EXERCISE GOAL ::
Repeat every entry exactly as it appears.

THE RECORDS ::
import Mathlib
import Summits.PneNP.PneNP.Theses.OneSlice
import Summits.PneNP.PneNP.Theorems.OneSliceSliceTargetSplit
import Summits.PneNP.PneNP.Theorems.OneSliceSliceTargetSplitStability
import Summits.PneNP.PneNP.Theorems.OneSliceMonotoneContinuationDefs
import Summits.PneNP.PneNP.Theorems.OneSliceMonotoneContinuationSamplerBounds
import Summits.PneNP.PneNP.Theorems.OneSliceMonotoneContinuationChainConstancy
import Summits.PneNP.PneNP.Theorems.OneSliceMonotoneContinuationPadLanding

/-!
# Route OneSlice, crux `MonotoneContinuation` (stmt-PneNP-18471), line `Sketch_ideator1_r1` — bridge `MC → flat-above`,
part 2: the padded votes on one slice

`ĝ = transport j (ind g₀)` is the transport of the slice function, `f'` the function of the continuation circuit, the
padded vote at `x` is `f' (x ∨ ρ)`, `ρ ∼ padLaw n A`.  Read from the base slice the average disagreement of the votes with
the slice function is EXACTLY `|𝟙[f'] - ĝ|` at the landing point (`votes_level_base`); read from an upper slice against
the rounded transport it costs in addition `2ĝ(1-ĝ)` and the rounding flips, which chain constancy
(`chain_constancy_down`) converts into `8·Σĝ(1-ĝ)` (`votes_slice_up`).  `padVote_error` splits the landing levels into a
good window (binomial weight `≥ bmin`, near-Booleanness `≤ nbB`) and a tail of landing mass `≤ δt`.
-/

set_option linter.dupNamespace false -- `Summit.PneNP.PneNP.…`: summit = sub-problem (D-0017)

namespace Summit.PneNP.PneNP.Theorems.MonotoneContinuation

open Literature.Computability.Complexity hiding supp mem_supp
open Finset hiding slice
open Filter hiding mem_sdiff
open Classical
open Summit.PneNP.PneNP.Theorems (card_slice binomialWeight_tail_le binomialWeight_nonneg)
open Summit.PneNP.PneNP.Theorems.ConstantBand.Negative (Edge thr Central slice)
open Summit.PneNP.PneNP.Theorems.SingleThreshold.Negative (pc tendsto_pc)
open Summit.PneNP.PneNP.Theorems.SliceACZero.Negative (supp mem_supp card_supp)
open Summit.PneNP.PneNP.Theorems.SliceTargetSplit (nbhd mem_nbhd transport ind l1 card_nbhd_of_le comp_iff_supp
  transport_ind_mem ind_nonneg ind_le_one l1_triangle l1_nonneg transport_nonneg rdist_eq_l1)

noncomputable section

variable {n : ℕ}

/-! ## Part 2 — the padded votes on one slice

Throughout, `ĝ = transport j (ind g₀)` is the transport of the slice function, `f'` is the Boolean function of the
continuation circuit `C'` (close to `ĝ` in `L¹(G(n,p))`), and the padded vote at `x` is `f' (x ∨ ρ)`, `ρ ∼ padLaw n A`.
-/

/-- Rounding a number of `[0,1]` at `1/2` moves it by at most `2 t (1 - t)`. -/
theorem votes_abs_sub_round_le {t : ℝ} (ht0 : 0 ≤ t) (ht1 : t ≤ 1) :
    |t - (if (1 : ℝ) / 2 ≤ t then 1 else 0)| ≤ 2 * (t * (1 - t)) := by
  split_ifs with h
  · rw [abs_le]; constructor <;> nlinarith
  · push Not at h
    rw [abs_le]; constructor <;> nlinarith

/-- `min t (1-t) ≤ 2 t (1-t)` on `[0,1]`. -/
theorem votes_min_le {t : ℝ} (ht0 : 0 ≤ t) (ht1 : t ≤ 1) : min t (1 - t) ≤ 2 * (t * (1 - t)) := by
  rcases le_or_gt t (1 / 2) with h | h
  · rw [min_eq_left (by linarith)]; nlinarith
  · rw [min_eq_right (by linarith)]; nlinarith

ANSWER TO THE EXERCISE ::
import Mathlib
import Summits.PneNP.PneNP.Theses.OneSlice
import Summits.PneNP.PneNP.Theorems.OneSliceSliceTargetSplit
import Summits.PneNP.PneNP.Theorems.OneSliceSliceTargetSplitStability
import Summits.PneNP.PneNP.Theorems.OneSliceMonotoneContinuationDefs
import Summits.PneNP.PneNP.Theorems.OneSliceMonotoneContinuationSamplerBounds
import Summits.PneNP.PneNP.Theorems.OneSliceMonotoneContinuationChainConstancy
import Summits.PneNP.PneNP.Theorems.OneSliceMonotoneContinuationPadLanding

/-!
# Route OneSlice, crux `MonotoneContinuation` (stmt-PneNP-18471), line `Sketch_ideator1_r1` — bridge `MC → flat-above`,
part 2: the padded votes on one slice

`ĝ = transport j (ind g₀)` is the transport of the slice function, `f'` the function of the continuation circuit, the
padded vote at `x` is `f' (x ∨ ρ)`, `ρ ∼ padLaw n A`.  Read from the base slice the average disagreement of the votes with
the slice function is EXACTLY `|𝟙[f'] - ĝ|` at the landing point (`votes_level_base`); read from an upper slice against
the rounded transport it costs in addition `2ĝ(1-ĝ)` and the rounding flips, which chain constancy
(`chain_constancy_down`) converts into `8·Σĝ(1-ĝ)` (`votes_slice_up`).  `padVote_error` splits the landing levels into a
good window (binomial weight `≥ bmin`, near-Booleanness `≤ nbB`) and a tail of landing mass `≤ δt`.
-/

set_option linter.dupNamespace false -- `Summit.PneNP.PneNP.…`: summit = sub-problem (D-0017)

namespace Summit.PneNP.PneNP.Theorems.MonotoneContinuation

open Literature.Computability.Complexity hiding supp mem_supp
open Finset hiding slice
open Filter hiding mem_sdiff
open Classical
open Summit.PneNP.PneNP.Theorems (card_slice binomialWeight_tail_le binomialWeight_nonneg)
open Summit.PneNP.PneNP.Theorems.ConstantBand.Negative (Edge thr Central slice)
open Summit.PneNP.PneNP.Theorems.SingleThreshold.Negative (pc tendsto_pc)
open Summit.PneNP.PneNP.Theorems.SliceACZero.Negative (supp mem_supp card_supp)
open Summit.PneNP.PneNP.Theorems.SliceTargetSplit (nbhd mem_nbhd transport ind l1 card_nbhd_of_le comp_iff_supp
  transport_ind_mem ind_nonneg ind_le_one l1_triangle l1_nonneg transport_nonneg rdist_eq_l1)

noncomputable section

variable {n : ℕ}

/-! ## Part 2 — the padded votes on one slice

Throughout, `ĝ = transport j (ind g₀)` is the transport of the slice function, `f'` is the Boolean function of the
continuation circuit `C'` (close to `ĝ` in `L¹(G(n,p))`), and the padded vote at `x` is `f' (x ∨ ρ)`, `ρ ∼ padLaw n A`.
-/

/-- Rounding a number of `[0,1]` at `1/2` moves it by at most `2 t (1 - t)`. -/
theorem votes_abs_sub_round_le {t : ℝ} (ht0 : 0 ≤ t) (ht1 : t ≤ 1) :
    |t - (if (1 : ℝ) / 2 ≤ t then 1 else 0)| ≤ 2 * (t * (1 - t)) := by
  split_ifs with h
  · rw [abs_le]; constructor <;> nlinarith
  · push Not at h
    rw [abs_le]; constructor <;> nlinarith

/-- `min t (1-t) ≤ 2 t (1-t)` on `[0,1]`. -/
theorem votes_min_le {t : ℝ} (ht0 : 0 ≤ t) (ht1 : t ≤ 1) : min t (1 - t) ≤ 2 * (t * (1 - t)) := by
  rcases le_or_gt t (1 / 2) with h | h
  · rw [min_eq_left (by linarith)]; nlinarith
  · rw [min_eq_right (by linarith)]; nlinarith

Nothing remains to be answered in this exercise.